As in the case of modernist inspiration from “primitive” art, the neomodernist interpenetration of past, present, and future opens the floodgates for new genres of artistic production: retromodernism, archeomodernism, reenactments, replicas, the use of obsolete technologies, commemorative works, all under the aegis of a response to “presentism.” In the exhibition text for her The Moderns show, Christov-Bakargiev approvingly noted: “Today, a growing number of artists round the world are referring to modernism or using icons of modernity as narratives and fictions in their artworks.”

And so we found, nine years later at Documenta 13, the following:
Retromodernist works that redeployed artefacts and obsolete technologies from the 1950s through 1970s:
-Love Letters_1.0 by David Link (Alexander Ochs, Galleries, Berlin/Beijing) retold the story of “strange love letters” that appeared on a university computer department in the 1950s, spatializing this narrative in an array of vintage cathode ray tubes, paper-roll printouts, and an information corner furnished with current computers (tastefully disguised) and a 1960s Giroflex office chair.

David Link (exhibition view)
-Dora Garcia's local television project Die Klau Mich Show, deploying a 1970s-ish set design consisting of molded white plastic furniture, seats and tables with tulip bases, and ever-present Elvis soundtack.

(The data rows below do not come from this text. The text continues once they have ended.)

/-
Copyright (c) 2026 the pub-hodgecm-mathlib formalisation cell (harness21).  Prover seat hodgecm-mathlib-K2E3-p05 (g0), Track B «K2-LIT»,
engine E3 «EllipticInputs», unit U4 «Keys», 2026-09-03.  KERNEL module: THEOREMS ONLY (no definition, no named fact, no `sorry`,
no instance, no notation).
-/
import Summits.HodgeConjecture.HodgeConjecture.Theorems.K2E3PrincipalSeriesWeylReducible      -- ★ p855078 (this seat) part 1: `cmPrincipalSeries_weylConj_reducible_of_reducible`
import Summits.HodgeConjecture.HodgeConjecture.Theorems.K2E3NonUnitaryCharacterDichotomy      -- ★ p855108 (this seat) part 2: dichotomy, non-unitary ⇒ regular, flip lemmas
import Summits.HodgeConjecture.HodgeConjecture.Theorems.F0P3cStCharTSUniqPar                   -- ★ `conjInvChar_normSqInv`, `conjInvChar_quadChar_mul_half` (the list is a `W`-orbit)
import HarnessLib

/-!
# K2 ∕ E3 «EllipticInputs», unit U4 «Keys» — «WE MAY ASSUME `Re s > 0`», assembled: [Keys1984 §7 Theorem (2)] in the organ's four-point form
# (hypothesis `hK` of ★ `K2E3CompZeroKeysListRegularOfKeysThmTwo`) FROM its printed two-point normal form «`Re s > 0`: `s = 1` or `s = ½`»

Cell hodgecm-mathlib (D-0151), FLOOR 0, Track B «K2-LIT», engine E3, crux item H413 = stmt-HodgeConjecture-24833 (route `HCCMUnconditional`, no route verbs);
SIGS-TABLE-K2E3 row #5 (U4-b).  Author K2E3-p05 (g0).  `--supports stmt-HodgeConjecture-24833 --as helper`; THEOREMS ONLY.

THE MATHEMATICS.  Keys states Theorem (2) for `λ_s = λ|·|_E^s`, `λ` unitary, `Re s > 0` («We may assume Re λ > 0»): the reducible ones are `s = 1` (`λ = 1`) and
`s = ½` (`λ|_{F^×} = ω_{E/F}`-type) — in the organ's currency: a reducible `i_G(χ₁, χ₂)` with `χ₁` non-unitary and CONTRACTING (`‖x‖ < 1 ⇒ |χ₁ x| < 1`) has
`χ₁ = ‖·‖` (★ `halfModulusChar²`) or `χ₁ = η‖·‖^{1/2}` with `η|_{F^×} = ω` (★ `IsQuadraticCharExtension`).  This file derives the organ's symmetric four-point statement
(`χ₁ ∈ {‖·‖^{±1}} ∪ {η‖·‖^{±1/2}}`, the hypothesis `hK` of ★ p854986 ∕ ★ p855006) from that normal form `hKpos`: by ★ part 2 a non-unitary `χ₁` is contracting or
expanding; contracting ⇒ `hKpos` directly; expanding ⇒ `χ` is regular (★ `cmTorusCharPair_ne_weyl_of_exists_norm_ne_one`), so `i_G(wχ)` is reducible too (★ part 1),
`wχ₁ = χ̄₁⁻¹` is non-unitary and contracting (★ flip lemmas), `hKpos` gives `χ̄₁⁻¹ ∈ {‖·‖, η‖·‖^{1/2}}`, and `w² = 1` with ★ `conjInvChar_normSqInv` ∕ ★
`conjInvChar_quadChar_mul_half` (`w(η‖·‖^{1/2}) = η‖·‖^{-1/2}` for `η|_{F^×} = ω`) returns `χ₁ ∈ {‖·‖⁻¹, η‖·‖^{-1/2}}` with the SAME `η`.
So the residue of row #5 is now literally Keys' printed Theorem (2) in its `Re s > 0` normal form: **socket #5 ⟸ ★ p854986 ∘ this file ∘ `hKpos`**.
* §1 `keysThmTwo_of_contracting (hKpos) : ‹hK›` (the bytes of p854986's hypothesis).
HONEST LABEL: HC_CM is proved only modulo the 7 printed citations (2 remaining named inputs: hLiu418 = stmt-HodgeConjecture-24832, h413 = stmt-HodgeConjecture-24833)
until rung 0 closes; this file discharges no printed citation — [Keys1984 §7 Thm (2)] (`Re s > 0` form) remains a hypothesis, never an axiom.

## References
* [Keys1984] D. Keys, *Principal series representations of special unitary groups over local fields*, Compositio Math. 51 (1984): §7 Theorem (2) p. 126 («Suppose
  `λ ∈ (E^×)^` and `Re s > 0`. The reducible non-unitary principal series `Ind_P^G λ_s` are the following: (a)–(d)»; «We may assume Re λ > 0»).
* [Rogawski1990] J. D. Rogawski, Ann. of Math. Stud. 123 (1990), §12.2 (1)–(2) p. 173; §12.1 p. 171.
* [BernsteinZelevinsky1977] I. N. Bernstein, A. V. Zelevinsky, Ann. Sci. ÉNS 10 (1977), Thm. 2.9.
-/

set_option autoImplicit false
-- the mandated namespace has the single-problem summit's repeated segment (`HodgeConjecture.HodgeConjecture`)
set_option linter.dupNamespace false

noncomputable section

open NumberField IsDedekindDomain MeasureTheory
open scoped Matrix MatrixGroups NNReal
open Literature.NumberTheory.Automorphic Literature.NumberTheory.Automorphic.UnitaryGroup

namespace Summit.HodgeConjecture.HodgeConjecture.Cruxes.H413.K2E3KeysThmTwoOfContracting

set_option synthInstance.maxHeartbeats 400000 in
set_option maxHeartbeats 1600000 in
-- statement-heavy: the `SmoothInd` carrier of `cmPrincipalSeries` (same budget as the socket module)
/-- **[Keys1984 §7 Thm (2)], four-point organ form, FROM its `Re s > 0` normal form.**  `hKpos`: at every non-split `v`, for continuous `χ₁, χ₂` with `χ₁` non-unitary
and CONTRACTING (`‖x‖ < 1 ⇒ |χ₁ x| < 1`, ★ `unitModulusChar`), a reducible `i_G(χ₁, χ₂)` has `χ₁ = ‖·‖` or `χ₁ = η‖·‖^{1/2}` with `η|_{F^×} = ω_{E/F}`, `η` continuous.
Conclusion: the hypothesis `hK` of ★ `compZeroKeysListRegular_of_keysThmTwo` ∕ ★ `keysReducibleList_of_keysThmTwo_of_irregularCaseThree` — a reducible
`i_G(χ₁, χ₂)` with `χ₁` non-unitary has `χ₁ ∈ {‖·‖^{±1}} ∪ {η‖·‖^{±1/2}}`.  Proof: ★ dichotomy; the expanding case is moved to the contracting one by the Weyl flip
(★ non-unitary ⇒ regular, ★ `cmPrincipalSeries_weylConj_reducible_of_reducible`, ★ flip lemmas) and brought back by `w² = 1` (★ `conjInvChar_normSqInv`,
★ `conjInvChar_quadChar_mul_half`). [cite: Keys1984, §7 Theorem (2) p. 126] [cite: Rogawski1990, §12.2 (1)–(2) p. 173] [cite: BernsteinZelevinsky1977, Thm. 2.9] -/
theorem keysThmTwo_of_contracting
    (hKpos : ∀ (L : Type) [Field L] [NumberField L] [IsCMField L] (v : HeightOneSpectrum (𝓞 ↥(maximalRealSubfield L))),
      (∀ w : PlacesOver L v, IsCMField.complexConj L • w.1 = w.1) →
      ∀ (χ₁ : (UnitaryGroup.LocalRing L v)ˣ →* ℂˣ) (χ₂ : ↥(normOneUnits (conjLocal L (IsCMField.complexConj L) v)) →* ℂˣ),
        Continuous (fun x => ((χ₁ x : ℂˣ) : ℂ)) → Continuous (fun x => ((χ₂ x : ℂˣ) : ℂ)) → (∃ x, ‖((χ₁ x : ℂˣ) : ℂ)‖ ≠ 1) →
        (∀ x : (UnitaryGroup.LocalRing L v)ˣ, unitModulusChar (UnitaryGroup.LocalRing L v) x < 1 → ‖((χ₁ x : ℂˣ) : ℂ)‖ < 1) →
        (∃ N : Subrepresentation (UnitaryGroup.cmPrincipalSeries L 3 v (UnitaryGroup.cmTorusCharPair L v χ₁ χ₂)), N ≠ ⊥ ∧ N ≠ ⊤) →
        χ₁ = halfModulusChar (UnitaryGroup.LocalRing L v) * halfModulusChar (UnitaryGroup.LocalRing L v) ∨
        (∃ η : (UnitaryGroup.LocalRing L v)ˣ →* ℂˣ, IsQuadraticCharExtension (conjLocal L (IsCMField.complexConj L) v) η ∧
          Continuous (fun x => ((η x : ℂˣ) : ℂ)) ∧ χ₁ = η * halfModulusChar (UnitaryGroup.LocalRing L v))) :
    ∀ (L : Type) [Field L] [NumberField L] [IsCMField L] (v : HeightOneSpectrum (𝓞 ↥(maximalRealSubfield L))),
      (∀ w : PlacesOver L v, IsCMField.complexConj L • w.1 = w.1) →
      ∀ (χ₁ : (UnitaryGroup.LocalRing L v)ˣ →* ℂˣ) (χ₂ : ↥(normOneUnits (conjLocal L (IsCMField.complexConj L) v)) →* ℂˣ),
        Continuous (fun x => ((χ₁ x : ℂˣ) : ℂ)) → Continuous (fun x => ((χ₂ x : ℂˣ) : ℂ)) → (∃ x, ‖((χ₁ x : ℂˣ) : ℂ)‖ ≠ 1) →
        (∃ N : Subrepresentation (UnitaryGroup.cmPrincipalSeries L 3 v (UnitaryGroup.cmTorusCharPair L v χ₁ χ₂)), N ≠ ⊥ ∧ N ≠ ⊤) →
        (χ₁ = halfModulusChar (UnitaryGroup.LocalRing L v) * halfModulusChar (UnitaryGroup.LocalRing L v) ∨
          χ₁ = (halfModulusChar (UnitaryGroup.LocalRing L v) * halfModulusChar (UnitaryGroup.LocalRing L v))⁻¹) ∨
        (∃ η : (UnitaryGroup.LocalRing L v)ˣ →* ℂˣ, IsQuadraticCharExtension (conjLocal L (IsCMField.complexConj L) v) η ∧
          Continuous (fun x => ((η x : ℂˣ) : ℂ)) ∧
          (χ₁ = η * halfModulusChar (UnitaryGroup.LocalRing L v) ∨ χ₁ = η * (halfModulusChar (UnitaryGroup.LocalRing L v))⁻¹)) := by
  intro L _ _ _ v hns χ₁ χ₂ h₁ h₂ hnu hred
  rcases K2E3NonUnitaryCharacterDichotomy.contracting_or_expanding_of_exists_norm_ne_one L v hns χ₁ h₁ hnu with hc | he
  · rcases hKpos L v hns χ₁ χ₂ h₁ h₂ hnu hc hred with h | ⟨η, hq, hηc, h⟩
    · exact Or.inl (Or.inl h)
    · exact Or.inr ⟨η, hq, hηc, Or.inl h⟩
  · -- the expanding case: flip by `w`
    have h₁' : Continuous fun x => ((UnitaryGroup.conjInvChar (conjLocal L (IsCMField.complexConj L) v) χ₁ x : ℂˣ) : ℂ) :=
      F0P2pTorusPairsAndVacuity.continuous_coe_conjInvChar _ (continuous_conjLocal L (IsCMField.complexConj L) v) χ₁ h₁
    have hnu' := K2E3NonUnitaryCharacterDichotomy.exists_norm_conjInvChar_ne_one L v χ₁ hnu
    have hc' : ∀ x : (UnitaryGroup.LocalRing L v)ˣ, unitModulusChar (UnitaryGroup.LocalRing L v) x < 1 →
        ‖((UnitaryGroup.conjInvChar (conjLocal L (IsCMField.complexConj L) v) χ₁ x : ℂˣ) : ℂ)‖ < 1 :=
      fun x hx => K2E3NonUnitaryCharacterDichotomy.conjInvChar_contracting_of_expanding L v χ₁ he x hx
    have hreg := K2E3NonUnitaryCharacterDichotomy.cmTorusCharPair_ne_weyl_of_exists_norm_ne_one L v hns χ₁ χ₂ h₁ hnu
    have hred' := K2E3PrincipalSeriesWeylReducible.cmPrincipalSeries_weylConj_reducible_of_reducible L v hns χ₁ χ₂ h₁ h₂ hreg hred
    have hww : UnitaryGroup.conjInvChar (conjLocal L (IsCMField.complexConj L) v)
        (UnitaryGroup.conjInvChar (conjLocal L (IsCMField.complexConj L) v) χ₁) = χ₁ :=
      F0P2pTorusPairsAndVacuity.conjInvChar_conjInvChar _ (conjLocal_conjLocal_cm L v) χ₁
    have hsq : UnitaryGroup.conjInvChar (conjLocal L (IsCMField.complexConj L) v)
        (halfModulusChar (UnitaryGroup.LocalRing L v) * halfModulusChar (UnitaryGroup.LocalRing L v)) =
          (halfModulusChar (UnitaryGroup.LocalRing L v) * halfModulusChar (UnitaryGroup.LocalRing L v))⁻¹ := by
      have e := congrArg (UnitaryGroup.conjInvChar (conjLocal L (IsCMField.complexConj L) v)) (F0P3cStCharTSUniqPar.conjInvChar_normSqInv L v)
      rw [F0P2pTorusPairsAndVacuity.conjInvChar_conjInvChar _ (conjLocal_conjLocal_cm L v)] at e
      exact e.symm
    rcases hKpos L v hns (UnitaryGroup.conjInvChar (conjLocal L (IsCMField.complexConj L) v) χ₁) χ₂ h₁' h₂ hnu' hc' hred' with h | ⟨η, hq, hηc, h⟩
    · refine Or.inl (Or.inr ?_)
      rw [← hww, h, hsq]
    · refine Or.inr ⟨η, hq, hηc, Or.inr ?_⟩
      rw [← hww, h, F0P3cStCharTSUniqPar.conjInvChar_quadChar_mul_half L v η hq]

end Summit.HodgeConjecture.HodgeConjecture.Cruxes.H413.K2E3KeysThmTwoOfContracting

end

-Thomas Bayrle's automaton/sound sculptures based on vintage motors and mechanical devices.
Thomas Bayrle (detail)
A softmodernist presentation of works: not in the white sepulcher of the museum but instead, according to the plan of the curator, in wooden white cube “houses,” formatted the size of art-fair booths, pastorally deployed at different locations across the eighteenth-century Karlsaue Park. (There were twice as many art in public space projects that required tickets to see them as there were that didn't).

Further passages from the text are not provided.